MCP hygiene — only load Model Context Protocol servers you're actively using. Treat tool definitions as a context budget line item.
Tight CLAUDE.md — aim for under 500 tokens of steering content. Anything longer belongs in skills or referenced files loaded on demand.

Context Management Strategies

Once you're aware of what's in your context and why it matters, four strategies consistently come up across the practitioner literature. Liatrio's Spec-Driven Development workflow encodes most of them by design — specifically task decomposition, serialized external state, and structured outputs. Sub-agents are the exception: SDD is intentionally harness-agnostic, so it doesn't orchestrate sub-agents for you. That's a tool you apply on top of SDD, particularly to shape a high-quality input into the first SDD step.

Feeding SDD well. SDD produces better specs when its input is already a well-reasoned idea, not a vague prompt. A clear, researched problem statement fed into the spec step yields dramatically better specs than "hey, build me X." This is where sub-agents earn their keep: before you kick off SDD step 1, use sub-agents and meta-prompting to research the problem space, summarize prior art, inventory constraints, and draft a crisp prompt. That up-front context curation — which never needs to live in your main window — is often the difference between a spec you can execute and a spec you have to rewrite.

Compare the naive ask:

/sdd-skill Make me an audit-logging feature for the pet clinic.

…with a meta-prompt that does the legwork first:

Goal: Produce a tight, researched problem statement I can hand to /sdd-skill
for an audit-logging feature in the Emerald Grove Pet Clinic codebase.

# Research
- Use a research sub-agent to inventory existing logging, audit, and
  persistence patterns in this repo. Return only the relevant findings.
- Use context7 MCP in a sub-agent to pull current docs for the persistence + auth
  libraries actually in use here.
- Use exploratory sub-agents to identify likely entity types that need
  audit coverage, retention constraints, and any compliance hints in
  CLAUDE.md or related docs.

Then compose a single meta-prompt — goal, in-scope entities, constraints,
out-of-scope, and any open questions for me — and copy it to the clipboard
so I can paste it straight into the SDD spec phase.

Task decomposition

Splitting work into discrete phases — research → plan → implement → review — prevents a single context window from carrying raw exploration, design rationale, and code edits simultaneously. Each phase has a different "shape" of useful context, and compacting between phases lets you carry forward only the conclusions.

Aider operationalizes this with architect mode: a reasoning model thinks about the change, a separate editor model emits the diff.

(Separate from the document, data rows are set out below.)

/-
Copyright (c) 2026 the pub-hodgecm-mathlib formalisation cell (harness21).  Prover seat hodgecm-mathlib-K2E4-p23 (g0) (E4 base on loan to ENGINE E1), Track B ∕ K2-LIT,
h413 = `stmt-HodgeConjecture-24833`, campaign «EIS-R7-BL-SPH-3» (the `U(2,1)` clone of BL-SPH-2), brick (Ξ₂)₃ ∕ P7-B₃ (dealer K2E1-plan (g5) DEAL 2026-09-04T09:08:16Z «then → (Ξ₂)₃ ∕ P7-B₃ —
first P7 clone file of BL-SPH-3»): the constant term of the spherical Eisenstein section of `U(2,1)_{L∕L⁺}` in Bernstein–Lapid's (Ξ₂) shape, and «E ⊥ 𝒞_k» at the CM pairs with the
quadratic datum DISCHARGED.
-/
import Summits.HodgeConjecture.HodgeConjecture.Theorems.K2E1BLEisensteinInWeightedSpaceU2Weights   -- ★ p858854 (this seat) P7 FILE C: «E ⊥ 𝒞_k» on the leaf of record, `_borel_two∕_three`
import Summits.HodgeConjecture.HodgeConjecture.Theorems.K2E1SphericalEisensteinContinuationU3Final   -- ★ (K2E4-p14 g6): `borelConstantTerm_sphericalEisenstein_cm_three` :82 (`E_B = φ₀(H^z + c(z)H^{2−z})`)
import HarnessLib

/-!
# K2·E1 — `K2E1BLEisensteinInWeightedSpaceU3` («EIS-R7-BL-SPH-3», (Ξ₂)₃ ∕ P7-B₃): (Ξ₂) for the spherical Eisenstein series of `U(2,1)_{L∕L⁺}` and «E ⊥ 𝒞_k» at the CM pairs

Track B ∕ K2-LIT, crux h413 = `stmt-HodgeConjecture-24833`, route of record `HCCMUnconditional`; cell `hodgecm-mathlib`, squad K2, ENGINE E1, campaign «EIS-R7-BL-SPH-3» = the `N = 3` clone of
«EIS-R7-BL-SPH-2» ((ζ′) WIRING 7d1cceb628a30de8 §4 clone discipline: `2ρ_H = 1 ↦ 2`, `α₂ ↦ (H^z − H^{2−z})∕(2z−2)`; RULING «RE-WIRE N=3» 08:31:45Z; DEAL 09:08:16Z).  Prover seat
`hodgecm-mathlib-K2E4-p23` (g0).  THEOREMS ONLY (no `def`, no `instance`, no notation, no named-fact hypothesis, no `sorry`); lane `--supports stmt-HodgeConjecture-24833 --as helper`
(count-neutral).  Closes no socket.

* §1 **(Ξ₂)₃** `exists_borelConstantTerm_sphericalEisenstein_sub_eq_mul_cm_three`: for `Re z > 2` (the Godement range at `N = 3`, `2ρ_H = 2`) there is `b ∈ ℂ` with
  `(E(φ₀H^z))_B(g) − φ₀·H(g)^z = b·H(g)^{2−z}` for every `g` (★ :82 `borelConstantTerm_sphericalEisenstein_cm_three`, `b = φ₀·(ν𝓕)⁻¹·∫ H(w₀v)^z dν`) — the `N = 3` twin of ★ FILE B §4.
* §2 **«E ⊥ 𝒞_k» AT THE CM PAIRS, QUADRATIC DATUM DISCHARGED**: `c := complexConj L` has `c² = 1` (Mathlib `IsCMField.complexConj_apply_apply`, inlined — the named lemma is ★ `RecordSystemConj.complexConj_mul_self` elsewhere in the summit) and `c ≠ 1` (`IsCMField.complexConj_ne_one`), so ★
  FILE C's `_borel_three` ∕ `_borel_two` read **`integral_quotFun_eisensteinSeriesU_mul_conj_eq_zero_of_mem_cuspTestClass_cm_three`** ∕ **`…_cm_two`** with only the honest letters left
  (`νN`, `𝓕`, the section `f`, `φ ∈ cuspTestClass`, the X-side letter `hX`).
HONEST LABEL: HC_CM is proved only modulo the 7 printed citations (2 remaining named inputs: hLiu418 = `stmt-HodgeConjecture-24832`, h413 = `stmt-HodgeConjecture-24833`)
until rung 0 closes; this file asserts no named fact and closes no socket.
References: [BernsteinLapid2019] arXiv:1911.02342, §4 Claims 1–2 · [MoeglinWaldspurger1995] II.1.7–II.1.8 · [Rogawski1990] J. D. Rogawski, *Automorphic Representations of Unitary Groups in
Three Variables* (1990), §2.1–2.2.
-/

set_option autoImplicit false
-- the mandated namespace repeats the single-problem summit's segment (`HodgeConjecture.HodgeConjecture`)
set_option linter.dupNamespace false

noncomputable section

open MeasureTheory Measure NumberField IsDedekindDomain Set MulAction
open scoped ENNReal NNReal ComplexConjugate
open Literature.MeasureTheory.Group Literature.NumberTheory
open Literature.NumberTheory.Automorphic Literature.NumberTheory.Automorphic.UnitaryGroup
open Summit.HodgeConjecture.HodgeConjecture.Cruxes.H413.K2E1BorelEisensteinU
open Summit.HodgeConjecture.HodgeConjecture.Cruxes.H413.K2E1BLEisensteinInWeightedSpaceU2Weights
  (integral_quotFun_eisensteinSeriesU_mul_conj_eq_zero_of_mem_cuspTestClass_borel_two integral_quotFun_eisensteinSeriesU_mul_conj_eq_zero_of_mem_cuspTestClass_borel_three)
open Summit.HodgeConjecture.HodgeConjecture.Cruxes.H413.K2E1SphericalEisensteinContinuationU3Final (borelConstantTerm_sphericalEisenstein_cm_three)

namespace Summit.HodgeConjecture.HodgeConjecture.Cruxes.H413.K2E1BLEisensteinInWeightedSpaceU3

variable (L : Type) [Field L] [NumberField L] [IsCMField L]

/-! ## §1 (Ξ₂)₃: `(E(φ₀H^z))_B − φ₀·H^z ∈ ℂ·H^{2−z}` on `Re z > 2` -/

section Xi2

variable [MeasurableSpace (quasiSplit (↥(maximalRealSubfield L)) L (IsCMField.complexConj L) 3).Adelic] [BorelSpace (quasiSplit (↥(maximalRealSubfield L)) L (IsCMField.complexConj L) 3).Adelic]

/-- **(Ξ₂) FOR THE SPHERICAL EISENSTEIN SERIES OF `U(2,1)_{L∕L⁺}`**: for `Re z > 2` there is `b ∈ ℂ` with `(E(φ₀H^z))_B(g) − φ₀·H(g)^z = b·H(g)^{2−z}` for EVERY `g` — B–L's Ξ₂ at `N = 3`
(`2ρ_H = 2`; ★ :82: `(E)_B = φ₀(H^z + (ν𝓕)⁻¹(∫ H(w₀v)^z dν)·H^{2−z})`). [cite: BernsteinLapid2019, §4 Claim 1] [cite: MoeglinWaldspurger1995, II.1.7] [cite: Rogawski1990, §2.2] -/
theorem exists_borelConstantTerm_sphericalEisenstein_sub_eq_mul_cm_three
    (ν : Measure ↥(adelicUnipotent (↥(maximalRealSubfield L)) L (IsCMField.complexConj L) 3)) [ν.IsHaarMeasure]
    {𝓕 : Set ↥(adelicUnipotent (↥(maximalRealSubfield L)) L (IsCMField.complexConj L) 3)}
    (h𝓕N : IsFundamentalDomain ↥(rationalUnipotent (↥(maximalRealSubfield L)) L (IsCMField.complexConj L) 3) 𝓕 ν) (h𝓕c : IsCompact (closure 𝓕))
    (φ₀ : ℂ) {z : ℂ} (hz : 2 < z.re) :
    ∃ b : ℂ, ∀ g : (quasiSplit (↥(maximalRealSubfield L)) L (IsCMField.complexConj L) 3).Adelic,
      borelConstantTerm ν 𝓕 (eisensteinSeriesU (flatSectionU (fun _ : (quasiSplit (↥(maximalRealSubfield L)) L (IsCMField.complexConj L) 3).Adelic => φ₀) z)) g -
          φ₀ * ((borelHeight g : ℝ) : ℂ) ^ z =
        b * ((borelHeight g : ℝ) : ℂ) ^ (2 - z) := by
  refine ⟨φ₀ * (((((ν 𝓕).toReal⁻¹ : ℝ)) : ℂ) * ∫ v : ↥(adelicUnipotent (↥(maximalRealSubfield L)) L (IsCMField.complexConj L) 3),
      (((borelHeight ((quasiSplit (↥(maximalRealSubfield L)) L (IsCMField.complexConj L) 3).toAdelic
        (weylLongU ((IsCMField.complexConj L : L ≃ₐ[↥(maximalRealSubfield L)] L) : L →+* L) (rfl : (StdForm.antidiagonal 3).over L = (StdForm.antidiagonal 3).over L)) *
          (v : (quasiSplit (↥(maximalRealSubfield L)) L (IsCMField.complexConj L) 3).Adelic)) : ℝ) : ℂ) ^ z) ∂ν), fun g => ?_⟩
  rw [borelConstantTerm_sphericalEisenstein_cm_three L ν h𝓕N h𝓕c φ₀ hz g]
  ring

end Xi2

/-! ## §2 «E ⊥ 𝒞_k» at the CM pairs, the quadratic datum discharged -/

section Three

variable [MeasurableSpace (quasiSplit (↥(maximalRealSubfield L)) L (IsCMField.complexConj L) 3).Adelic] [BorelSpace (quasiSplit (↥(maximalRealSubfield L)) L (IsCMField.complexConj L) 3).Adelic]

/-- **`U(2,1)_{L∕L⁺}`: «`E ⊥ 𝒞_k`»** on the leaf of record's cusp test class, with `c² = 1`, `c ≠ 1` discharged for `c = complexConj L` (★ FILE C `_borel_three`). [cite: BernsteinLapid2019, §4 Claim 2]
[cite: MoeglinWaldspurger1995, II.1.8] -/
theorem integral_quotFun_eisensteinSeriesU_mul_conj_eq_zero_of_mem_cuspTestClass_cm_three
    (μ : Measure (quasiSplit (↥(maximalRealSubfield L)) L (IsCMField.complexConj L) 3).automorphicQuotient)
    [(quasiSplit (↥(maximalRealSubfield L)) L (IsCMField.complexConj L) 3).IsAutomorphicMeasure μ]
    (νG : Measure (quasiSplit (↥(maximalRealSubfield L)) L (IsCMField.complexConj L) 3).Adelic) [νG.IsHaarMeasure] [νG.IsInvInvariant]
    (νN : Measure ↥(adelicUnipotent (↥(maximalRealSubfield L)) L (IsCMField.complexConj L) 3)) [νN.IsHaarMeasure] [νN.IsInvInvariant]
    {𝓕 : Set ↥(adelicUnipotent (↥(maximalRealSubfield L)) L (IsCMField.complexConj L) 3)}
    (h𝓕 : IsFundamentalDomain ↥(rationalUnipotent (↥(maximalRealSubfield L)) L (IsCMField.complexConj L) 3) 𝓕 νN) (h𝓕₀ : νN 𝓕 ≠ 0) (h𝓕top : νN 𝓕 ≠ ∞)
    {f : (quasiSplit (↥(maximalRealSubfield L)) L (IsCMField.complexConj L) 3).Adelic → ℂ} (hfm : Measurable f)
    (hfN : ∀ (u : ↥(adelicUnipotent (↥(maximalRealSubfield L)) L (IsCMField.complexConj L) 3)) (g : (quasiSplit (↥(maximalRealSubfield L)) L (IsCMField.complexConj L) 3).Adelic),
      f ((u : (quasiSplit (↥(maximalRealSubfield L)) L (IsCMField.complexConj L) 3).Adelic) * g) = f g)
    (hfB : ∀ b ∈ arithmeticBorel (↥(maximalRealSubfield L)) L (IsCMField.complexConj L) 3, ∀ x : (quasiSplit (↥(maximalRealSubfield L)) L (IsCMField.complexConj L) 3).Adelic,
      f ((b : (quasiSplit (↥(maximalRealSubfield L)) L (IsCMField.complexConj L) 3).Adelic) * x) = f x)
    {k : ℕ} {φ : (quasiSplit (↥(maximalRealSubfield L)) L (IsCMField.complexConj L) 3).Adelic → ℂ}
    (hφ : φ ∈ K2E1BLBorelSpacesU2Defs.cuspTestClass (↥(maximalRealSubfield L)) L (IsCMField.complexConj L) 3 k νN 𝓕 μ) (hφm : Measurable φ)
    (hX : ∫⁻ x, (∑' q : Quotient (QuotientGroup.rightRel (arithmeticBorel (↥(maximalRealSubfield L)) L (IsCMField.complexConj L) 3)),
        ‖f (((q.out : (quasiSplit (↥(maximalRealSubfield L)) L (IsCMField.complexConj L) 3).arithmeticSubgroup) : (quasiSplit (↥(maximalRealSubfield L)) L (IsCMField.complexConj L) 3).Adelic) *
          (Quotient.out x : (quasiSplit (↥(maximalRealSubfield L)) L (IsCMField.complexConj L) 3).Adelic)⁻¹)‖ₑ) *
          ‖(quasiSplit (↥(maximalRealSubfield L)) L (IsCMField.complexConj L) 3).quotFun φ x‖ₑ ∂μ < ∞) :
    ∫ x, (quasiSplit (↥(maximalRealSubfield L)) L (IsCMField.complexConj L) 3).quotFun (eisensteinSeriesU f) x *
        conj ((quasiSplit (↥(maximalRealSubfield L)) L (IsCMField.complexConj L) 3).quotFun φ x) ∂μ = 0 :=
  integral_quotFun_eisensteinSeriesU_mul_conj_eq_zero_of_mem_cuspTestClass_borel_three (AlgEquiv.ext fun x => IsCMField.complexConj_apply_apply L x) (IsCMField.complexConj_ne_one L)
    μ νG νN h𝓕 h𝓕₀ h𝓕top hfm hfN hfB hφ hφm hX

end Three

section Two

variable [MeasurableSpace (quasiSplit (↥(maximalRealSubfield L)) L (IsCMField.complexConj L) 2).Adelic] [BorelSpace (quasiSplit (↥(maximalRealSubfield L)) L (IsCMField.complexConj L) 2).Adelic]

/-- **`U(1,1)_{L∕L⁺}`: «`E ⊥ 𝒞_k`»** on the leaf of record's cusp test class, `c² = 1`, `c ≠ 1` discharged (★ FILE C `_borel_two`). [cite: BernsteinLapid2019, §4 Claim 2] [cite: MoeglinWaldspurger1995, II.1.8] -/
theorem integral_quotFun_eisensteinSeriesU_mul_conj_eq_zero_of_mem_cuspTestClass_cm_two
    (μ : Measure (quasiSplit (↥(maximalRealSubfield L)) L (IsCMField.complexConj L) 2).automorphicQuotient)
    [(quasiSplit (↥(maximalRealSubfield L)) L (IsCMField.complexConj L) 2).IsAutomorphicMeasure μ]
    (νG : Measure (quasiSplit (↥(maximalRealSubfield L)) L (IsCMField.complexConj L) 2).Adelic) [νG.IsHaarMeasure] [νG.IsInvInvariant]
    (νN : Measure ↥(adelicUnipotent (↥(maximalRealSubfield L)) L (IsCMField.complexConj L) 2)) [νN.IsHaarMeasure] [νN.IsInvInvariant]
    {𝓕 : Set ↥(adelicUnipotent (↥(maximalRealSubfield L)) L (IsCMField.complexConj L) 2)}
    (h𝓕 : IsFundamentalDomain ↥(rationalUnipotent (↥(maximalRealSubfield L)) L (IsCMField.complexConj L) 2) 𝓕 νN) (h𝓕₀ : νN 𝓕 ≠ 0) (h𝓕top : νN 𝓕 ≠ ∞)
    {f : (quasiSplit (↥(maximalRealSubfield L)) L (IsCMField.complexConj L) 2).Adelic → ℂ} (hfm : Measurable f)
    (hfN : ∀ (u : ↥(adelicUnipotent (↥(maximalRealSubfield L)) L (IsCMField.complexConj L) 2)) (g : (quasiSplit (↥(maximalRealSubfield L)) L (IsCMField.complexConj L) 2).Adelic),
      f ((u : (quasiSplit (↥(maximalRealSubfield L)) L (IsCMField.complexConj L) 2).Adelic) * g) = f g)
    (hfB : ∀ b ∈ arithmeticBorel (↥(maximalRealSubfield L)) L (IsCMField.complexConj L) 2, ∀ x : (quasiSplit (↥(maximalRealSubfield L)) L (IsCMField.complexConj L) 2).Adelic,
      f ((b : (quasiSplit (↥(maximalRealSubfield L)) L (IsCMField.complexConj L) 2).Adelic) * x) = f x)
    {k : ℕ} {φ : (quasiSplit (↥(maximalRealSubfield L)) L (IsCMField.complexConj L) 2).Adelic → ℂ}
    (hφ : φ ∈ K2E1BLBorelSpacesU2Defs.cuspTestClass (↥(maximalRealSubfield L)) L (IsCMField.complexConj L) 2 k νN 𝓕 μ) (hφm : Measurable φ)
    (hX : ∫⁻ x, (∑' q : Quotient (QuotientGroup.rightRel (arithmeticBorel (↥(maximalRealSubfield L)) L (IsCMField.complexConj L) 2)),
        ‖f (((q.out : (quasiSplit (↥(maximalRealSubfield L)) L (IsCMField.complexConj L) 2).arithmeticSubgroup) : (quasiSplit (↥(maximalRealSubfield L)) L (IsCMField.complexConj L) 2).Adelic) *
          (Quotient.out x : (quasiSplit (↥(maximalRealSubfield L)) L (IsCMField.complexConj L) 2).Adelic)⁻¹)‖ₑ) *
          ‖(quasiSplit (↥(maximalRealSubfield L)) L (IsCMField.complexConj L) 2).quotFun φ x‖ₑ ∂μ < ∞) :
    ∫ x, (quasiSplit (↥(maximalRealSubfield L)) L (IsCMField.complexConj L) 2).quotFun (eisensteinSeriesU f) x *
        conj ((quasiSplit (↥(maximalRealSubfield L)) L (IsCMField.complexConj L) 2).quotFun φ x) ∂μ = 0 :=
  integral_quotFun_eisensteinSeriesU_mul_conj_eq_zero_of_mem_cuspTestClass_borel_two (AlgEquiv.ext fun x => IsCMField.complexConj_apply_apply L x) (IsCMField.complexConj_ne_one L)
    μ νG νN h𝓕 h𝓕₀ h𝓕top hfm hfN hfB hφ hφm hX

end Two

end Summit.HodgeConjecture.HodgeConjecture.Cruxes.H413.K2E1BLEisensteinInWeightedSpaceU3

end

Decoupling reasoning from edit-format compliance measurably improves results.

SDD is exactly this pattern at the workflow level: spec → task breakdown → implement → validation. Each step has a dedicated phase, a dedicated artifact, and a clean handoff.

Serialized external state

The most powerful technique in this whole document, and the hardest habit to build: write state to disk. A progress.md, decisions.md, or spec file is memory that doesn't decay. You can clear your context window, start fresh, and reload only what's relevant for the next phase.

Anthropic's own multi-agent research system does this explicitly — from their engineering blog:

The LeadResearcher… saves its plan to Memory to persist the context, since if the context window exceeds 200,000 tokens it will be truncated.

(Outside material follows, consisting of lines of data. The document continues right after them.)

import Literature.NumberTheory.EllipticCurves.RealLatticeRealLocusProofs
import HarnessLib

/-!
# Crux C1 `MainConjectureTransportAlignedAtTwo` (stmt-BirchSwinnertonDyer-22296), line `birth`, plan «deltapos-galois» step (B1):
# AN ODD-DEGREE REAL ISOGENY PRESERVES THE IMAGINARY HALF-PERIOD CLASS (lead att-p1 g10; `--supports 22296`)

THEOREMS ONLY (no `def`, no `sorry`, no named fact). BSD is not proved by this; C1 is not closed by this.

Context (`Cruxes/MainConjectureTransportAlignedAtTwo/Lines/birth-deltapos-galois-plan.md`, file (B1), route (a) of input T4). The point `T* = u(w)`,
`w = iΩ₀'/2` the imaginary half-period of a real lattice `Λ` (`Ω₀'` = least positive real period of `iΛ`; tree: `IsReal.two_mul_halfPeriodI_mem`), is the
`2`-torsion point of least abscissa when `Δ > 0` (`…AlignedTransportAtTwoHalfPeriodOrdering`, p663962). Along a real isogeny `z ↦ αz : ℂ/Λ → ℂ/Λ'`
(`α ∈ ℝ`, `αΛ ⊆ Λ'`) of ODD degree `m` (dual relation `mΛ' ⊆ αΛ`, as produced by the tree's `Isogeny.exists_real_mul_lattice_le_of_isNeronLatticeOf` and
`…RhombicOfNegDisc.exists_isogeny_odd_degree_of_ratTwoTorsionCard_eq_one`) the class of `w` goes to the class of `w'`:
**`real_mul_halfPeriodI_sub_halfPeriodI_mem`**: `α·w − w' ∈ Λ'`. No sign condition on the discriminants is needed.
Proof: `2αw ∈ Λ' ∩ iℝ = ℤ·2w'`, so `αw = j·w'`; if `j` were even, `αw ∈ Λ'`, and from `m·2w' = α z`, `z ∈ Λ ∩ iℝ = ℤ·2w`, we get `m w' = kαw ∈ Λ'`, whence
(`m` odd, `2w' ∈ Λ'`) `w' ∈ Λ'` — contradiction.

References: Silverman AEC VI.4.1 (analytic isogenies), ATAEC V.2; Cremona 1997 §2.8; Lawden 1989 §6.11.
-/

noncomputable section

-- justification: the `Summit.BirchSwinnertonDyer.BirchSwinnertonDyer.…` path repeats a component (route-file convention)
set_option linter.dupNamespace false
set_option autoImplicit false

open scoped ComplexConjugate
open Complex Set PeriodPair

namespace Summit.BirchSwinnertonDyer.BirchSwinnertonDyer.Theorems.AlignedTransportAtTwoDeltaPosOddIsogeny

variable {L L' : PeriodPair}

/-- **Purely imaginary lattice vectors are integer multiples of `2w = iΩ₀'`** (`Ω₀'` the least positive real period of the real lattice `iΛ`). [folklore] -/
theorem exists_eq_int_mul_two_halfPeriodI_of_re_eq_zero (h : L.IsReal) {z : ℂ} (hz : z ∈ L.lattice) (hre : z.re = 0) :
    ∃ k : ℤ, z = (k : ℂ) * (2 * (I * ((((L.mulLeft I I_ne_zero).minRealPeriod / 2 : ℝ)) : ℂ))) := by
  have hzeq : z = I * ((z.im : ℝ) : ℂ) := by
    apply Complex.ext <;> simp [hre]
  have hz' : ((z.im : ℝ) : ℂ) ∈ (L.mulLeft I I_ne_zero).lattice := by
    rw [mem_mulLeft_lattice, Complex.inv_I]
    have := neg_mem hz
    rw [hzeq] at this
    convert this using 1
    ring
  obtain ⟨k, hk⟩ := h.mulLeft_I.exists_eq_int_mul hz'
  refine ⟨k, ?_⟩
  rw [hzeq, hk]
  push_cast
  ring

/-- **An odd-degree real isogeny preserves the imaginary half-period class.** `Λ, Λ'` real lattices, `α ∈ ℝ` with `αΛ ⊆ Λ'` and `mΛ' ⊆ αΛ` for an ODD
integer `m` (the degree); `w = iΩ₀'(Λ)/2`, `w' = iΩ₀'(Λ')/2` the imaginary half-periods. Then `α·w − w' ∈ Λ'`: the induced map on `2`-torsion sends the class of
`w` to the class of `w'`. [cite: SilvermanAEC2009, VI.4.1] [cite: CremonaAlgorithms1997, §2.8] -/
theorem real_mul_halfPeriodI_sub_halfPeriodI_mem (h : L.IsReal) (h' : L'.IsReal) {α : ℝ}
    (hα : ∀ z ∈ L.lattice, (α : ℂ) * z ∈ L'.lattice) {m : ℤ} (hm : Odd m)
    (hm' : ∀ z' ∈ L'.lattice, ∃ z ∈ L.lattice, (m : ℂ) * z' = (α : ℂ) * z) :
    (α : ℂ) * (I * ((((L.mulLeft I I_ne_zero).minRealPeriod / 2 : ℝ)) : ℂ)) -
      I * ((((L'.mulLeft I I_ne_zero).minRealPeriod / 2 : ℝ)) : ℂ) ∈ L'.lattice := by
  obtain ⟨h2w, -, -⟩ := h.two_mul_halfPeriodI_mem
  obtain ⟨h2w', hw'n, -⟩ := h'.two_mul_halfPeriodI_mem
  set w : ℂ := I * ((((L.mulLeft I I_ne_zero).minRealPeriod / 2 : ℝ)) : ℂ) with hw
  set w' : ℂ := I * ((((L'.mulLeft I I_ne_zero).minRealPeriod / 2 : ℝ)) : ℂ) with hw'
  -- `2αw ∈ Λ'` is purely imaginary, hence `= j·(2w')`, so `αw = j·w'`
  have h2αw : (α : ℂ) * (2 * w) ∈ L'.lattice := hα _ h2w
  have hre : ((α : ℂ) * (2 * w)).re = 0 := by simp [hw]
  obtain ⟨j, hj⟩ := exists_eq_int_mul_two_halfPeriodI_of_re_eq_zero h' h2αw hre
  have hαw : (α : ℂ) * w = (j : ℂ) * w' := by linear_combination hj / 2
  -- `j` is odd
  have hjodd : Odd j := by
    by_contra hjev
    rw [Int.not_odd_iff_even] at hjev
    obtain ⟨j', rfl⟩ := hjev
    -- then `αw ∈ Λ'`
    have hαwmem : (α : ℂ) * w ∈ L'.lattice := by
      rw [hαw, show ((j' + j' : ℤ) : ℂ) * w' = (j' : ℂ) * (2 * w') by push_cast; ring]
      have := L'.lattice.smul_mem j' h2w'
      rwa [zsmul_eq_mul] at this
    -- `m·(2w') = α z` with `z ∈ Λ` purely imaginary, `z = k·(2w)`
    obtain ⟨z, hz, hmz⟩ := hm' _ h2w'
    have hα0 : (α : ℂ) ≠ 0 := by
      intro hα0
      rw [hα0, zero_mul] at hmz
      have hm0' : m ≠ 0 := by
        rintro rfl
        exact (Int.not_odd_iff_even.mpr (Even.zero : Even (0 : ℤ))) hm
      have hm0 : (m : ℂ) ≠ 0 := by exact_mod_cast hm0'
      have : (2 : ℂ) * w' = 0 := by
        rcases mul_eq_zero.mp hmz with h0 | h0
        · exact absurd h0 hm0
        · exact h0
      apply hw'n
      have hw0 : w' = 0 := by
        rcases mul_eq_zero.mp this with h0 | h0
        · norm_num at h0
        · exact h0
      rw [hw0]; exact zero_mem _
    have hzre : z.re = 0 := by
      have hre2 : ((m : ℂ) * (2 * w')).re = 0 := by simp [hw']
      rw [hmz] at hre2
      simpa [hα0, Complex.ofReal_ne_zero.mp hα0] using hre2
    obtain ⟨k, hk⟩ := exists_eq_int_mul_two_halfPeriodI_of_re_eq_zero h hz hzre
    -- `m w' = k α w ∈ Λ'`
    have hmw' : (m : ℂ) * w' = (k : ℂ) * ((α : ℂ) * w) := by
      linear_combination hmz / 2 + (α : ℂ) * hk / 2
    have hmw'mem : (m : ℂ) * w' ∈ L'.lattice := by
      rw [hmw']
      have := L'.lattice.smul_mem k hαwmem
      rwa [zsmul_eq_mul] at this
    -- `m` odd and `2w' ∈ Λ'` give `w' ∈ Λ'`
    obtain ⟨m', rfl⟩ := hm
    apply hw'n
    have : w' = ((2 * m' + 1 : ℤ) : ℂ) * w' - (m' : ℂ) * (2 * w') := by push_cast; ring
    rw [this]
    refine sub_mem hmw'mem ?_
    have := L'.lattice.smul_mem m' h2w'
    rwa [zsmul_eq_mul] at this
  -- conclude: `αw − w' = ((j−1)/2)·(2w')`
  obtain ⟨j', rfl⟩ := hjodd
  have : (α : ℂ) * w - w' = (j' : ℂ) * (2 * w') := by
    rw [hαw]; push_cast; ring
  rw [this]
  have := L'.lattice.smul_mem j' h2w'
  rwa [zsmul_eq_mul] at this

end Summit.BirchSwinnertonDyer.BirchSwinnertonDyer.Theorems.AlignedTransportAtTwoDeltaPosOddIsogeny

end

The file is the compaction. Every SDD artifact (spec, task list, validation report) is a serialized state boundary by design.

Emerald Grove walkthrough — starting a feature

You've cloned the Emerald Grove Pet Clinic and you want to add an appointment-reminder email feature. Instead of one long session that holds the spec discussion, the task breakdown, and the implementation simultaneously:

Spec phase. Run SDD step 1, get a spec.md written to disk, review it, commit. /clear.
Task phase. Open a fresh window. SDD step 2 reads the spec from disk and writes the task list. Commit. /clear.
Implementation phase. Fresh window. SDD step 3 reads the task list and the spec it needs, makes its edits, commits the code.

At no point is your main window carrying the spec discussion and the task discussion and the code edits. Each phase gets a clean window with only the disk artifacts it actually needs.

Structured outputs

Free-form prose drifts; constrained formats don't. Asking the model to emit output in a defined shape — a template, a checklist, a markdown document with required sections, a typed artifact like a spec or task list — gives you something you can rely on, re-read, and reload later without losing fidelity. Narrative summaries lose details every time they're compacted; structured artifacts survive intact.

This is less about any specific feature (though providers like Anthropic offer strict tool-call schemas) and more about a habit: when you want the model's output to be reusable context on a future turn — a plan, a progress log, a decision record — ask for it in a format you can parse back in.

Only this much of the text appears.